If this Form is filed to register additional securities for an offering pursuant to Rule 462(b) under the Securities Act, please check the following box and list the Securities Act registration statement number of the earlier effective registration statement for the same offering.     ¨

If this Form is a post-effective amendment filed pursuant to Rule 462(c) under the Securities Act, check the following box and list the Securities Act registration statement number of the earlier effective registration statement for the same offering.     ¨

If this Form is a registration statement pursuant to General Instruction I.D. or a post-effective amendment thereto that shall become effective upon filing with the Commission pursuant to Rule 462(e) under the Securities Act, check the following box.     ¨

If this Form is a post-effective amendment to a registration statement filed pursuant to General Instruction I.D. filed to register additional securities or additional classes of securities pursuant to Rule 413(b) under the Securities Act, check the following box.     ¨

Indicate by check mark whether the registrant is a large accelerated filer, an accelerated filer, a non-accelerated filer, or a smaller reporting company.

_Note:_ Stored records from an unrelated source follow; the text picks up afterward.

/-- **Filter N13, one rotation (kernel).**  An STPP family with non-empty sets whose card vectors satisfy `N13Dead1 |H|` does not exist.
[cite: CohnKleinbergSzegedyUmans2005, Def. 5.1] -/
theorem not_isSTPP_of_n13Dead1 (hS : IsSTPP A B C) (hA : ∀ i, (A i).Nonempty) (hB : ∀ i, (B i).Nonempty)
    (hC : ∀ i, (C i).Nonempty) {n : ℕ} (hn : Fintype.card H = n) {a b c : Fin N → ℕ} (ha : ∀ i, #(A i) = a i)
    (hb : ∀ i, #(B i) = b i) (hc : ∀ i, #(C i) = c i) (hdead : N13Dead1 n N a b c = true) : False := by
  obtain ⟨i, h⟩ := of_decide_eq_true hdead
  obtain ⟨h1, h2⟩ := n13_cards hS hA hB hC hn ha hb hc i
  rcases h with ⟨h2a, hlt⟩ | ⟨h2c, hlt⟩
  · have := h1 h2a; omega
  · have := h2 h2c; omega

/-- **Filter N13 (kernel): an STPP family with non-empty sets in a finite abelian group `H` whose pattern `(|Aᵢ|,|Bᵢ|,|Cᵢ|)ᵢ` is
`N13Dead |H|` does not exist** — the three rotations via `stpp_rotate`. [cite: CohnKleinbergSzegedyUmans2005, Def. 5.1] -/
theorem not_isSTPP_of_n13Dead (hS : IsSTPP A B C) (hA : ∀ i, (A i).Nonempty) (hB : ∀ i, (B i).Nonempty)
    (hC : ∀ i, (C i).Nonempty) {n : ℕ} (hn : Fintype.card H = n) {a b c : Fin N → ℕ} (ha : ∀ i, #(A i) = a i)
    (hb : ∀ i, #(B i) = b i) (hc : ∀ i, #(C i) = c i) (hdead : N13Dead n N a b c = true) : False := by
  simp only [N13Dead, Bool.or_eq_true] at hdead
  rcases hdead with (h | h) | h
  · exact not_isSTPP_of_n13Dead1 hS hA hB hC hn ha hb hc h
  · exact not_isSTPP_of_n13Dead1 (stpp_rotate hS) hB hC hA hn hb hc ha h
  · exact not_isSTPP_of_n13Dead1 (stpp_rotate (stpp_rotate hS)) hC hA hB hn hc ha hb h

/-- Card-vector form with literal vectors: non-emptiness from positivity of the entries. [cite: CohnKleinbergSzegedyUmans2005, Def. 5.1] -/
theorem not_isSTPP_of_n13Dead' (hS : IsSTPP A B C) {n : ℕ} (hn : Fintype.card H = n) (a b c : Fin N → ℕ)
    (ha : ∀ i, #(A i) = a i) (hb : ∀ i, #(B i) = b i) (hc : ∀ i, #(C i) = c i)
    (hpos : ∀ i, 0 < a i ∧ 0 < b i ∧ 0 < c i) (hdead : N13Dead n N a b c = true) : False :=
  not_isSTPP_of_n13Dead hS (fun i => card_pos.1 ((ha i).symm ▸ (hpos i).1))
    (fun i => card_pos.1 ((hb i).symm ▸ (hpos i).2.1)) (fun i => card_pos.1 ((hc i).symm ▸ (hpos i).2.2))
    hn ha hb hc hdead

end Filter

/-! ## §3 «(2,2,c) blocks never beat the sum of cubes» -/

section NeverBeat

variable {N : ℕ} {A B C : Fin N → Finset H}

open Literature.Computability.AlgebraicComplexity

/-- **`(2,2,c)` BLOCKS NEVER BEAT.**  If `H` is a finite abelian group and `(Aᵢ, Bᵢ, Cᵢ)_{i<N}` an STPP family (CKSU Def. 5.1) with
`|Aᵢ| = |Bᵢ| = 2` for all `i` (the `Cᵢ` arbitrary non-empty), then `Σᵢ |Aᵢ||Bᵢ||Cᵢ| ≤ |H|` — such a family never beats the sum of cubes.
(N13, T2-version at a block with `|Cᵢ|` maximal: `2Σc + 2Σc + 2·max c ≤ |H| + 2·max c`.)  For `|Cᵢ| = 2` this is the cube law `8k ≤ |H|`.
[cite: CohnKleinbergSzegedyUmans2005, Def. 5.1] -/
theorem volume_le_card_of_card_A_eq_two_B_eq_two (hS : IsSTPP A B C) (h2 : ∀ i, #(A i) = 2 ∧ #(B i) = 2)
    (hC : ∀ i, (C i).Nonempty) : ∑ i, #(A i) * #(B i) * #(C i) ≤ Fintype.card H := by
  rcases Nat.eq_zero_or_pos N with hN | hN
  · subst hN; simp
  have hA : ∀ i, (A i).Nonempty := fun i => card_pos.1 (by rw [(h2 i).1]; norm_num)
  have hB : ∀ i, (B i).Nonempty := fun i => card_pos.1 (by rw [(h2 i).2]; norm_num)
  -- a block with `|Cᵢ|` maximal
  obtain ⟨i, -, hi⟩ := exists_max_image (univ : Finset (Fin N)) (fun l => #(C l)) ⟨⟨0, hN⟩, mem_univ _⟩
  obtain ⟨h1, -⟩ := n13_cards hS hA hB hC rfl (fun l => rfl) (fun l => rfl) (fun l => rfl) i
  have hsup : univ.sup (fun l => #(C l)) = #(C i) :=
    le_antisymm (Finset.sup_le fun l hl => hi l hl) (le_sup (f := fun l => #(C l)) (mem_univ i))
  have key := h1 (by rw [(h2 i).1])
  rw [hsup] at key
  have e1 : ∑ l, #(B l) * #(C l) = 2 * ∑ l, #(C l) := by
    rw [mul_sum]; exact sum_congr rfl fun l _ => by rw [(h2 l).2]
  have e2 : ∑ l, #(A l) * #(C l) = 2 * ∑ l, #(C l) := by
    rw [mul_sum]; exact sum_congr rfl fun l _ => by rw [(h2 l).1]
  have e3 : ∑ l, #(A l) * #(B l) * #(C l) = 4 * ∑ l, #(C l) := by
    rw [mul_sum]; exact sum_congr rfl fun l _ => by rw [(h2 l).1, (h2 l).2]
  rw [e1, e2, (h2 i).2] at key
  rw [e3]
  omega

See the definitions of “large accelerated filer,” “accelerated filer” and “smaller reporting company” in Rule 12b-2 of the Exchange Act. (Check one):

 

Large accelerated filer   ¨    Accelerated filer   þ
Non-accelerated filer   ¨    Smaller reporting company   ¨
(Do not check if a smaller reporting company)     

 

 

 


EXPLANATORY NOTE

This Post-Effective Amendment No. 1 relates to the following Registration Statement on Form S-3 (the “Registration Statement”):

 

    Registration Statement No. 333-180993, pertaining to the registration of 500,000 shares of Monarch Financial Holdings, Inc. common stock in connection with the Monarch Financial Holdings, Inc. Dividend Reinvestment and Stock Purchase Plan.

On June 24, 2016, pursuant to the Agreement and Plan of Reorganization, dated as of December 16, 2015, by and among TowneBank, Monarch Financial Holdings, Inc. (“Monarch”) and Monarch Bank, and a related Plan of Merger, Monarch was merged with and into TowneBank (the “Merger”). As a result of the Merger, Monarch ceased to exist as of 5:02 p.m. on June 24, 2016.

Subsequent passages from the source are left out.